Each field is injected into the corresponding prompt builder. Fields are capped at 20,000 characters.
Directory Layout¶
.crucis/
settings.yaml # Optimizer settings (see below)
optimizer/
active_policy.yaml # Current active policy
status.json # Optimizer state and metrics
worker.lock # Prevents concurrent workers
queue/
<job_id>.json # Pending optimization jobs
runs/
<run_id>/
candidate_policy.yaml # Candidate from this run
result.json # Outcome metrics
report.md # Human-readable summary
Job Lifecycle¶
direction: down
start: fit/evaluate completes
queue: Queue job
worker: Spawn detached worker
lock: Acquire worker.lock
examples: Build examples {
tooltip: From objective + checkpoint
}
split: Split train/validation
gepa: Run GEPA optimize_anything()
score: Score baseline vs candidate
gate: "candidate >= baseline + min_score_delta?" {
shape: diamond
}
ready: candidate_ready = true
skip: Skip (no improvement)
promote: Promote or wait {
tooltip: "Manual: crucis promote | Auto: immediate"
}
start -> queue -> worker -> lock -> examples -> split -> gepa -> score -> gate
gate -> ready: yes
gate -> skip: no
ready -> promote
Scoring¶
Each example is scored by running the evaluation step in a temporary isolated workspace:
- correctness: 1.0 if all tests pass, 0.0 otherwise
- speed:
max(0.0, 1.0 - duration_sec / timeout_sec) - Default weights:
pass_weight=0.9,speed_weight=0.1
Promotion requires:
- candidate_mean_score >= baseline_mean_score + min_score_delta
- candidate_mean_correctness >= baseline_mean_correctness (no regression)
Promotion¶
Manual mode (default)¶
After the optimizer marks a candidate as ready:
The status command (alias: summary) shows optimizer status including whether a candidate is ready and its run ID.
Auto mode¶
Set promotion_mode: auto in .crucis/settings.yaml. Winning candidates are promoted immediately without user intervention.
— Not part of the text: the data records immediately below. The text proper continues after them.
/-- Alias of `MeanModeFamily` keyed by the registered stub name. -/
abbrev stub_meanMode : Prop := MeanModeFamily
/-- Alias of `FluctModeFamily` keyed by the registered stub name. -/
abbrev stub_fluctMode : Prop := FluctModeFamily

end Registered

/-! ## Glue (sorry-free): the mean/fluctuation identity in ideator 2's spelling -/

/-- For `a < j`, the residue class cut out by `m % j = a` is the class `m ≡ a (mod j)`. -/
theorem filter_mod_eq (s : Finset ℕ) {j a : ℕ} (ha : a < j) :
    s.filter (fun m => m % j = a) = s.filter (fun m => m ≡ a [MOD j]) := by
  refine Finset.filter_congr fun m _ => ?_
  rw [Nat.ModEq, Nat.mod_eq_of_lt ha]

/-- GRAM SPLIT (general real weights, `j ≥ 1`): coset sum = level-1 term + mean-free inner product, classes `m % j = a`.
(`FareyLevelMeanCoupling.stub_normalForm`, p96729, re-spelled.) -/
theorem gram_split (f g : ℕ → ℝ) (M j : ℕ) (hj : 1 ≤ j) :
    (∑ p ∈ (Finset.Ioc M (2 * M) ×ˢ Finset.Ioc M (2 * M)).filter
        (fun p : ℕ × ℕ => p.1 ≡ p.2 [MOD j]), f p.1 * g p.2)
      = (∑ m ∈ Finset.Ioc M (2 * M), f m) * (∑ m ∈ Finset.Ioc M (2 * M), g m) / (j : ℝ)
        + ∑ a ∈ Finset.range j,
            ((∑ m ∈ (Finset.Ioc M (2 * M)).filter (fun m => m % j = a), f m)
                - (∑ m ∈ Finset.Ioc M (2 * M), f m) / (j : ℝ)) *
              ((∑ m ∈ (Finset.Ioc M (2 * M)).filter (fun m => m % j = a), g m)
                - (∑ m ∈ Finset.Ioc M (2 * M), g m) / (j : ℝ)) := by
  have h := Summit.Parity.GeneralizedHardyLittlewood.Theorems.CosetDecorrelation.FareyLevelMeanCoupling.stub_normalForm
    f g M j hj
  have h' : ∑ a ∈ Finset.range j,
      ((∑ m ∈ (Finset.Ioc M (2 * M)).filter (fun m => m % j = a), f m)
          - (∑ m ∈ Finset.Ioc M (2 * M), f m) / (j : ℝ)) *
        ((∑ m ∈ (Finset.Ioc M (2 * M)).filter (fun m => m % j = a), g m)
          - (∑ m ∈ Finset.Ioc M (2 * M), g m) / (j : ℝ))
      = ∑ a ∈ Finset.range j,
          ((∑ m ∈ (Finset.Ioc M (2 * M)).filter (fun m => m ≡ a [MOD j]), f m)
              - (∑ m ∈ Finset.Ioc M (2 * M), f m) / (j : ℝ)) *
            ((∑ m ∈ (Finset.Ioc M (2 * M)).filter (fun m => m ≡ a [MOD j]), g m)
              - (∑ m ∈ Finset.Ioc M (2 * M), g m) / (j : ℝ)) :=
    Finset.sum_congr rfl fun a ha => by rw [filter_mod_eq _ (Finset.mem_range.mp ha)]
  rw [h', ← h]
  ring

/-! ## The composition: M → F → crux, BY NAME (kernel-checked; no `sorry` below this line) -/

/-- **`CosetDecorrelation_of`** — the glue of the line: `T_j = S S'/j + (fluctuation)` (`gram_split`), triangle inequality,
M on the first term and F on the second, `ϑ := max ϑ₁ ϑ₂ < 1/4`, `C := max C₁ 0 + max C₂ 0`. -/
theorem CosetDecorrelation_of (h1 : Registered.stub_meanMode) (h2 : Registered.stub_fluctMode) :
    CosetDecorrelation := by
  intro c hc
  obtain ⟨ϑ₁, hϑ₁, C₁, hMean⟩ := h1 c hc
  obtain ⟨ϑ₂, hϑ₂, C₂, hFluct⟩ := h2 c hc
  refine ⟨max ϑ₁ ϑ₂, max_lt hϑ₁ hϑ₂, max C₁ 0 + max C₂ 0, ?_⟩
  intro M n n' j hn hn' hne hnM hn'M hj1 hj2
  have hM : 1 ≤ M := by omega
  have hMr : (1 : ℝ) ≤ M := by exact_mod_cast hM
  have hMpos : (0 : ℝ) < M := by linarith
  have hj : 1 ≤ j := le_trans (Nat.succ_le_succ (Nat.zero_le _)) hj1
  have e1 := hMean M n n' j hn hn' hne hnM hn'M hj1 hj2
  have e2 := hFluct M n n' j hn hn' hne hnM hn'M hj1 hj2
  have hsplit := gram_split
    (fun m => (ArithmeticFunction.liouville (Int.toNat ((m : ℤ) * n + c)) : ℝ))
    (fun m => (ArithmeticFunction.liouville (Int.toNat ((m : ℤ) * n' + c)) : ℝ)) M j hj
  rw [hsplit]
  -- monotonicity in the exponent (M ≥ 1) and nonnegative constants
  have m1 : (M : ℝ) ^ (3 / 4 + ϑ₁) ≤ (M : ℝ) ^ (3 / 4 + max ϑ₁ ϑ₂) :=
    Real.rpow_le_rpow_of_exponent_le hMr (by linarith [le_max_left ϑ₁ ϑ₂])
  have m2 : (M : ℝ) ^ (3 / 4 + ϑ₂) ≤ (M : ℝ) ^ (3 / 4 + max ϑ₁ ϑ₂) :=
    Real.rpow_le_rpow_of_exponent_le hMr (by linarith [le_max_right ϑ₁ ϑ₂])
  have p1 : 0 ≤ (M : ℝ) ^ (3 / 4 + ϑ₁) := Real.rpow_nonneg hMpos.le _
  have p2 : 0 ≤ (M : ℝ) ^ (3 / 4 + ϑ₂) := Real.rpow_nonneg hMpos.le _
  have e1' := (e1.trans (mul_le_mul_of_nonneg_right (le_max_left C₁ 0) p1)).trans
    (mul_le_mul_of_nonneg_left m1 (le_max_right C₁ 0))
  have e2' := (e2.trans (mul_le_mul_of_nonneg_right (le_max_left C₂ 0) p2)).trans
    (mul_le_mul_of_nonneg_left m2 (le_max_right C₂ 0))
  calc _ ≤ _ := abs_add_le _ _
    _ ≤ max C₁ 0 * (M : ℝ) ^ (3 / 4 + max ϑ₁ ϑ₂) + max C₂ 0 * (M : ℝ) ^ (3 / 4 + max ϑ₁ ϑ₂) :=
        add_le_add e1' e2'
    _ = (max C₁ 0 + max C₂ 0) * (M : ℝ) ^ (3 / 4 + max ϑ₁ ϑ₂) := by ring

/-- Wiring check: the registered stubs feed `CosetDecorrelation_of` as stated. -/
example : CosetDecorrelation := CosetDecorrelation_of stub_meanMode stub_fluctMode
Automation-Friendly Commands¶
Crucis exposes machine-readable outputs for optimizer workflows:
# One-shot foreground worker drain
crucis optimizer-worker --workspace . --json
# Continuous worker loop
crucis optimizer-worker --workspace . --loop
# Scriptable optimizer + checkpoint status
crucis status --json
Settings¶
All optimizer settings live in .crucis/settings.yaml under the optimizer key:
| Setting | Default | Description |
|---|---|---|
enabled |
false |
Enable/disable background optimization |
max_metric_calls |
24 |
Max scoring evaluations per run |
reflection_lm |
openai/gpt-5.2 |
LLM used for GEPA reflection |
train_split_ratio |
0.7 |
Train/validation split for examples |
max_examples_per_run |
24 |
Max examples per optimization run |
evaluator_timeout_sec |
180 |
Timeout for each evaluation attempt |
pass_weight |
0.9 |
Weight for correctness in scoring |
speed_weight |
0.1 |
Weight for speed in scoring |
min_score_delta |
0.01 |
Minimum improvement to promote |
promotion_mode |
manual |
manual or auto |
queue_max_jobs |
64 |
Max jobs in queue |
capture_stdio |
true |
Capture agent stdout/stderr |
Example .crucis/settings.yaml:
schema_version: 1
optimizer:
enabled: true
promotion_mode: manual
pass_weight: 0.9
speed_weight: 0.1
min_score_delta: 0.01
evaluator_timeout_sec: 180
Enabling the Optimizer¶
The optimizer is experimental and disabled by default. To enable it, add the optimizer block to .crucis/settings.yaml:
You can also scaffold the settings file with crucis init --with-settings and then add the optimizer block manually.
Disabling the Optimizer¶
Set enabled: false in .crucis/settings.yaml, or set the environment variable to skip optimization entirely:
Policy Override¶
For testing, you can override the active policy with an environment variable:
export CRUCIS_POLICY_OVERRIDE_JSON='{"repository_skill":"...","generation_directives":"...","adversary_directives":"...","evaluation_directives":"..."}'
This takes precedence over active_policy.yaml.